• **YOUR INSTRUCTIONS**:
From the data that follows, report how many lines hold the string "Summits", giving only the number.
::: PROVIDED MATERIAL
import Summits.HodgeConjecture.HodgeConjecture.Theorems.R90S4PrincipalSeriesSimilStable          -- ★ p861782 (this seat): (STAB) `isConstituentOf_comap_cmDatumLocalCongr_cmPrincipalSeries`
import Summits.HodgeConjecture.HodgeConjecture.Theorems.R90S4PrincipalSeriesConstituentAdmissible  -- ★ p861781 (this seat): `isAdmissible_of_isConstituentOf_cmPrincipalSeries`
import HarnessLib

/-!
# R90-TF · S4 «Ch. 13.1–2» — socket S4#B5 `stub_R90_S4_H_lds` CUT TO ITS TWO PRINTED [Keys ∕ Labesse–Langlands] INPUTS (composition)

Cell `hodgecm-mathlib`, crux H413 (`stmt-HodgeConjecture-24833`, lane `--supports … --as helper`), route of record `HCCMUnconditional`
(no route verbs; count-neutral).  Programme R90-TF (HUMAN RULING «R90-TF SLAB — MAX PUSH»; brief `director/R90-BRIEF.v2.md`
1f40d54518340a35), section S4 = Rogawski Ch. 13.1–2 (base `R90-C131`); seat R90-C131-p05 (g0), dealt BY NAME «p05 → S4#B5
`stub_R90_S4_H_lds` — ROAD KEYS U(2): two constituents swapped by an outer similitude; CENSUS-FIRST» (`R90/S4/DEAL-S4-WAVE1.K2E2-plan-g6.md`).
THEOREMS ONLY (no `def`, no instance, no notation, no named fact, no `sorry`); imports ★ only; file B's definitions (`U2Loc`, `Φ₂Loc`,
`IsU2SimilConj`, `IsRogPacketU2`, `Cruxes/H413/Lines/R90_S4_HPacketsU2B.lean` :150–:158) are UNFOLDED here (a `Theorems/` file may not
import a `Cruxes/…/Lines` file), so that the conclusions below are the socket's body up to `Iff.rfl`-unfolding — certified at HOME by the
by-import probe `R90/R90-C131-p05/g0/probe_lds_byimport.lean` (imports tree B; `stub_R90_S4_H_lds_of … : ‹type of stub_R90_S4_H_lds›`).

THE SOCKET (B :360, [Rogawski1990, §12.1 p. 171 case 2); §11.1 p. 161]): at a place `v` of `L⁺` NON-SPLIT in `L`, for smooth
`χ₁ ∈ Hom(E_v^×, ℂ^×)` with `χ₁|F_v^× = ω_{E/F}` (★ `IsQuadraticCharExtension`) and smooth `χ₂ ∈ Hom(E¹_v, ℂ^×)`, the constituents of
`i_{U(Φ₂)}((χ₁, χ₂)) = cmPrincipalSeries L 2 v (torusCharPair … 0 χ₁ χ₂)` form ONE L-packet of `U(Φ₂)(L⁺_v)` — a full orbit of an admissible
class under conjugation by local similitudes `T ∈ GL₂(L ⊗ L⁺_v)`, `ᵗT̄ Φ₂ T = a Φ₂` — with exactly TWO elements.  PRINT, p. 161: «An
L-packet on `G` is, by definition, a `PGL₂(F)`-orbit in `E(G)` … `i_G(χ)` is irreducible except … 2) `χ|F^* = ω_{E/F}`.  In both cases
`JH(i_G(χ))` has two elements … In case 2), `χ` is unitary and `JH(i_G(χ))` is an l.d.s. L-packet» (proofs: [LL] for `SL(2)`, [KyS]).

THE CUT (this file).  For ANY character `χ` of the diagonal torus of `G = U(Φ₂)(L⁺_v)`:
* (STAB) — ★ PROVED (`Theorems/R90S4PrincipalSeriesSimilStable`): conjugation by every local similitude maps `JH(i_G(χ))` into itself;
* (ADM)  — ★ PROVED (`Theorems/R90S4PrincipalSeriesConstituentAdmissible`): constituents of `i_G(χ)` are admissible;
* (TWO)  — HYPOTHESIS `hTwo`: «`JH(i_G(χ))` has exactly two elements» `π₁ ≠ π₂` [p. 161 case 2); Keys–Shahidi];
* (ORBIT) — HYPOTHESIS `hOrbit`: «`JH(i_G(χ))` is ONE `PGL₂(F)`-orbit»: any two constituents are similitude-conjugate [p. 161, «l.d.s.
  L-packet»; Labesse–Langlands for `SL(2)`];
then `O := {π₁, π₂}` is the full similitude orbit of the admissible class `π₁` (⊆ by (STAB), ⊇ by (ORBIT)), `O.card = 2`, and the members
of `O` are exactly the constituents of `i_G(χ)` — the socket's body (`lds_of_two_of_orbit`).  `stub_R90_S4_H_lds_of_two_of_orbit` is the
same under the socket's own binders and guards (non-split `v`, `χ = torusCharPair … 0 χ₁ χ₂`, `χ₁, χ₂` smooth, `χ₁|F^× = ω`), with (TWO) and
(ORBIT) quantified under the SAME guards — the two remaining UPSTREAM analytic inputs of S4#B5, recorded by name-shape in
`R90/R90-C131-p05/g0/CENSUS-lds.md`.  NOT used: the orbit-count bound `|F_v^×/N E_w^×| ≤ 2` (road of S4#B4): the orbit is pinned by
(STAB) + (ORBIT) alone.

HONEST LABEL: HC_CM is proved only modulo the 7 printed citations (2 remaining named inputs: hLiu418 = stmt-HodgeConjecture-24832,
h413 = stmt-HodgeConjecture-24833) until rung 0 closes; this file CLOSES NOTHING by itself — it reduces socket S4#B5 to the two printed
p-adic facts (TWO), (ORBIT) of [Rogawski1990, §11.1 p. 161], which are NOT in the tree.  REL ≠ ★ ≠ BUILT.

## References
* [Rogawski1990] J. D. Rogawski, *Automorphic Representations of Unitary Groups in Three Variables*, Ann. of Math. Stud. 123 (1990), §11.1
  p. 161 (L-packets on `U(2)`; reducibility cases of `i_G(χ)`; Prop. 11.1.1 (c)), §12.1 pp. 171–172 (case 2): `JH(i_H(χ))` is an l.d.s. L-packet).
* [LabesseLanglands1979] J.-P. Labesse, R. P. Langlands, *L-indistinguishability for SL(2)*, Canad. J. Math. 31 (1979), 726–785.
* [BushnellHenniart2006] C. J. Bushnell, G. Henniart, *The Local Langlands Conjecture for GL(2)*, Grundlehren 335 (2006), §1.1–§2.
-/

set_option autoImplicit false
-- the mandated namespace (brief §3.4) repeats the single-problem summit's segment (`HodgeConjecture.HodgeConjecture`)
set_option linter.dupNamespace false

noncomputable section

open NumberField IsDedekindDomain
open scoped MatrixGroups
open Literature.NumberTheory.Automorphic Literature.NumberTheory.Automorphic.UnitaryGroup

namespace Summit.HodgeConjecture.HodgeConjecture.R90.S4

/-- **Socket S4#B5 at one place, from (TWO) and (ORBIT).**  Fix a finite place `v` of `L⁺` and a character `χ` of the diagonal torus of
`G = U(Φ₂)(L⁺_v)`; write `i(χ) = cmPrincipalSeries L 2 v χ`.  ASSUME (TWO) `i(χ)` has exactly two constituents `π₁ ≠ π₂`, and (ORBIT) any
two constituents of `i(χ)` are conjugate under a local similitude of `Φ₂` (B's `IsU2SimilConj`, unfolded).  THEN the finset `{π₁, π₂}` is
the full similitude orbit of the admissible class `π₁` (B's `IsRogPacketU2`, unfolded: ⊇ by (ORBIT), ⊆ because similitudes permute `JH(i(χ))`
— ★ `isConstituentOf_comap_cmDatumLocalCongr_cmPrincipalSeries`; `π₁` admissible by ★ `isAdmissible_of_isConstituentOf_cmPrincipalSeries`),
it has two elements, and its members are exactly the constituents of `i(χ)`. [cite: Rogawski1990, §11.1 p. 161; §12.1 p. 171] -/
theorem lds_of_two_of_orbit (L : Type) [Field L] [NumberField L] [IsCMField L]
    (v : HeightOneSpectrum (𝓞 ↥(maximalRealSubfield L)))
    (χ : ↥(torusU (conjLocal L (IsCMField.complexConj L) v) (cmLocalForm L 2 v)) →* ℂˣ)
    (hTwo : ∃ π₁ π₂ : IrrClass ((cmDatum L 2 (Matrix.of fun i j : Fin 2 => if i.val + j.val + 1 = 2 then (1 : L) else 0)).Local v),
      π₁ ≠ π₂ ∧ ∀ c, c.IsConstituentOf (cmPrincipalSeries L 2 v χ) ↔ c = π₁ ∨ c = π₂)
    (hOrbit : ∀ c c' : IrrClass ((cmDatum L 2 (Matrix.of fun i j : Fin 2 => if i.val + j.val + 1 = 2 then (1 : L) else 0)).Local v),
      c.IsConstituentOf (cmPrincipalSeries L 2 v χ) → c'.IsConstituentOf (cmPrincipalSeries L 2 v χ) →
        ∃ (T : GL (Fin 2) (LocalRing L v)) (a : LocalRing L v) (ha : IsUnit a)
          (h : formCongr (conjLocal L (IsCMField.complexConj L) v) T
            ((Matrix.of fun i j : Fin 2 => if i.val + j.val + 1 = 2 then (1 : L) else 0).map (algebraMap L (LocalRing L v))) =
            a • (Matrix.of fun i j : Fin 2 => if i.val + j.val + 1 = 2 then (1 : L) else 0).map (algebraMap L (LocalRing L v))),
          c' = IrrClass.comap (cmDatumLocalCongr L v T ha h) c) :
    ∃ O : Finset (IrrClass ((cmDatum L 2 (Matrix.of fun i j : Fin 2 => if i.val + j.val + 1 = 2 then (1 : L) else 0)).Local v)),
      (∃ σ : IrrClass ((cmDatum L 2 (Matrix.of fun i j : Fin 2 => if i.val + j.val + 1 = 2 then (1 : L) else 0)).Local v),
        σ.IsAdmissible ∧ ∀ c, c ∈ O ↔
          ∃ (T : GL (Fin 2) (LocalRing L v)) (a : LocalRing L v) (ha : IsUnit a)
            (h : formCongr (conjLocal L (IsCMField.complexConj L) v) T
              ((Matrix.of fun i j : Fin 2 => if i.val + j.val + 1 = 2 then (1 : L) else 0).map (algebraMap L (LocalRing L v))) =
              a • (Matrix.of fun i j : Fin 2 => if i.val + j.val + 1 = 2 then (1 : L) else 0).map (algebraMap L (LocalRing L v))),
            c = IrrClass.comap (cmDatumLocalCongr L v T ha h) σ) ∧
      O.card = 2 ∧ ∀ c, c ∈ O ↔ c.IsConstituentOf (cmPrincipalSeries L 2 v χ) := by
  classical
  obtain ⟨π₁, π₂, hne, hcons⟩ := hTwo
  have h₁ : π₁.IsConstituentOf (cmPrincipalSeries L 2 v χ) := (hcons π₁).2 (Or.inl rfl)
  have h₂ : π₂.IsConstituentOf (cmPrincipalSeries L 2 v χ) := (hcons π₂).2 (Or.inr rfl)
  refine ⟨{π₁, π₂}, ⟨π₁, isAdmissible_of_isConstituentOf_cmPrincipalSeries L v 2 χ h₁, fun c => ?_⟩, ?_, fun c => ?_⟩
  · -- membership ↔ similitude-conjugate to `π₁`
    rw [Finset.mem_insert, Finset.mem_singleton]
    constructor
    · rintro (rfl | rfl)
      · exact hOrbit _ _ h₁ h₁
      · exact hOrbit _ _ h₁ h₂
    · rintro ⟨T, a, ha, h, rfl⟩
      exact (hcons _).1 (isConstituentOf_comap_cmDatumLocalCongr_cmPrincipalSeries L v χ T a ha h h₁)
  · exact Finset.card_pair hne
  · -- keep the principal series out of the goal before rewriting finset membership
    refine Iff.trans ?_ (hcons c).symm
    rw [Finset.mem_insert, Finset.mem_singleton]

/-- **SOCKET S4#B5 `stub_R90_S4_H_lds` FROM ITS TWO PRINTED INPUTS**, under the socket's own binders and guards (non-split `v`; smooth
`χ₁, χ₂`; `χ₁|F_v^× = ω_{E/F}`), with (TWO) «`JH(i_G((χ₁, χ₂)))` has exactly two elements» and (ORBIT) «`JH(i_G((χ₁, χ₂)))` is one
`PGL₂(F)`-orbit» quantified under the SAME guards; the conclusion is the socket's statement with B's `U2Loc ∕ IsRogPacketU2 ∕ IsU2SimilConj`
unfolded (identity certified by the HOME by-import probe). [cite: Rogawski1990, §11.1 p. 161; §12.1 p. 171] -/
theorem stub_R90_S4_H_lds_of_two_of_orbit
    (hTwo : ∀ (L : Type) [Field L] [NumberField L] [IsCMField L] (v : HeightOneSpectrum (𝓞 ↥(maximalRealSubfield L))),
      (∀ w : PlacesOver L v, IsCMField.complexConj L • w.1 = w.1) →
      ∀ (χ₁ : (LocalRing L v)ˣ →* ℂˣ) (χ₂ : ↥(normOneUnits (conjLocal L (IsCMField.complexConj L) v)) →* ℂˣ),
        IsOpen ((χ₁.ker : Subgroup (LocalRing L v)ˣ) : Set (LocalRing L v)ˣ) →
        IsOpen ((χ₂.ker : Subgroup ↥(normOneUnits (conjLocal L (IsCMField.complexConj L) v))) :
          Set ↥(normOneUnits (conjLocal L (IsCMField.complexConj L) v))) →
        IsQuadraticCharExtension (conjLocal L (IsCMField.complexConj L) v) χ₁ →
        ∃ π₁ π₂ : IrrClass ((cmDatum L 2 (Matrix.of fun i j : Fin 2 => if i.val + j.val + 1 = 2 then (1 : L) else 0)).Local v),
          π₁ ≠ π₂ ∧ ∀ c, c.IsConstituentOf (cmPrincipalSeries L 2 v
            (torusCharPair (conjLocal L (IsCMField.complexConj L) v) (cmLocalForm L 2 v) (cmLocalForm_eq_over L 2 v) 0 χ₁ χ₂)) ↔
              c = π₁ ∨ c = π₂)
    (hOrbit : ∀ (L : Type) [Field L] [NumberField L] [IsCMField L] (v : HeightOneSpectrum (𝓞 ↥(maximalRealSubfield L))),
      (∀ w : PlacesOver L v, IsCMField.complexConj L • w.1 = w.1) →
      ∀ (χ₁ : (LocalRing L v)ˣ →* ℂˣ) (χ₂ : ↥(normOneUnits (conjLocal L (IsCMField.complexConj L) v)) →* ℂˣ),
        IsOpen ((χ₁.ker : Subgroup (LocalRing L v)ˣ) : Set (LocalRing L v)ˣ) →
        IsOpen ((χ₂.ker : Subgroup ↥(normOneUnits (conjLocal L (IsCMField.complexConj L) v))) :
          Set ↥(normOneUnits (conjLocal L (IsCMField.complexConj L) v))) →
        IsQuadraticCharExtension (conjLocal L (IsCMField.complexConj L) v) χ₁ →
        ∀ c c' : IrrClass ((cmDatum L 2 (Matrix.of fun i j : Fin 2 => if i.val + j.val + 1 = 2 then (1 : L) else 0)).Local v),
          c.IsConstituentOf (cmPrincipalSeries L 2 v
            (torusCharPair (conjLocal L (IsCMField.complexConj L) v) (cmLocalForm L 2 v) (cmLocalForm_eq_over L 2 v) 0 χ₁ χ₂)) →
          c'.IsConstituentOf (cmPrincipalSeries L 2 v
            (torusCharPair (conjLocal L (IsCMField.complexConj L) v) (cmLocalForm L 2 v) (cmLocalForm_eq_over L 2 v) 0 χ₁ χ₂)) →
          ∃ (T : GL (Fin 2) (LocalRing L v)) (a : LocalRing L v) (ha : IsUnit a)
            (h : formCongr (conjLocal L (IsCMField.complexConj L) v) T
              ((Matrix.of fun i j : Fin 2 => if i.val + j.val + 1 = 2 then (1 : L) else 0).map (algebraMap L (LocalRing L v))) =
              a • (Matrix.of fun i j : Fin 2 => if i.val + j.val + 1 = 2 then (1 : L) else 0).map (algebraMap L (LocalRing L v))),
            c' = IrrClass.comap (cmDatumLocalCongr L v T ha h) c) :
    ∀ (L : Type) [Field L] [NumberField L] [IsCMField L] (v : HeightOneSpectrum (𝓞 ↥(maximalRealSubfield L))),
      (∀ w : PlacesOver L v, IsCMField.complexConj L • w.1 = w.1) →
      ∀ (χ₁ : (LocalRing L v)ˣ →* ℂˣ) (χ₂ : ↥(normOneUnits (conjLocal L (IsCMField.complexConj L) v)) →* ℂˣ),
        IsOpen ((χ₁.ker : Subgroup (LocalRing L v)ˣ) : Set (LocalRing L v)ˣ) →
        IsOpen ((χ₂.ker : Subgroup ↥(normOneUnits (conjLocal L (IsCMField.complexConj L) v))) :
          Set ↥(normOneUnits (conjLocal L (IsCMField.complexConj L) v))) →
        IsQuadraticCharExtension (conjLocal L (IsCMField.complexConj L) v) χ₁ →
        ∃ O : Finset (IrrClass ((cmDatum L 2 (Matrix.of fun i j : Fin 2 => if i.val + j.val + 1 = 2 then (1 : L) else 0)).Local v)),
          (∃ σ : IrrClass ((cmDatum L 2 (Matrix.of fun i j : Fin 2 => if i.val + j.val + 1 = 2 then (1 : L) else 0)).Local v),
            σ.IsAdmissible ∧ ∀ c, c ∈ O ↔
              ∃ (T : GL (Fin 2) (LocalRing L v)) (a : LocalRing L v) (ha : IsUnit a)
                (h : formCongr (conjLocal L (IsCMField.complexConj L) v) T
                  ((Matrix.of fun i j : Fin 2 => if i.val + j.val + 1 = 2 then (1 : L) else 0).map (algebraMap L (LocalRing L v))) =
                  a • (Matrix.of fun i j : Fin 2 => if i.val + j.val + 1 = 2 then (1 : L) else 0).map (algebraMap L (LocalRing L v))),
                c = IrrClass.comap (cmDatumLocalCongr L v T ha h) σ) ∧
          O.card = 2 ∧
          ∀ c : IrrClass ((cmDatum L 2 (Matrix.of fun i j : Fin 2 => if i.val + j.val + 1 = 2 then (1 : L) else 0)).Local v), c ∈ O ↔
            c.IsConstituentOf
              (cmPrincipalSeries L 2 v
                (torusCharPair (conjLocal L (IsCMField.complexConj L) v) (cmLocalForm L 2 v) (cmLocalForm_eq_over L 2 v) 0 χ₁ χ₂)) :=
  fun L _ _ _ v hv χ₁ χ₂ hχ₁ hχ₂ hq =>
    lds_of_two_of_orbit L v _ (hTwo L v hv χ₁ χ₂ hχ₁ hχ₂ hq) (hOrbit L v hv χ₁ χ₂ hχ₁ hχ₂ hq)

end Summit.HodgeConjecture.HodgeConjecture.R90.S4

end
::::::
• **RESULT OF THE TASK**:
2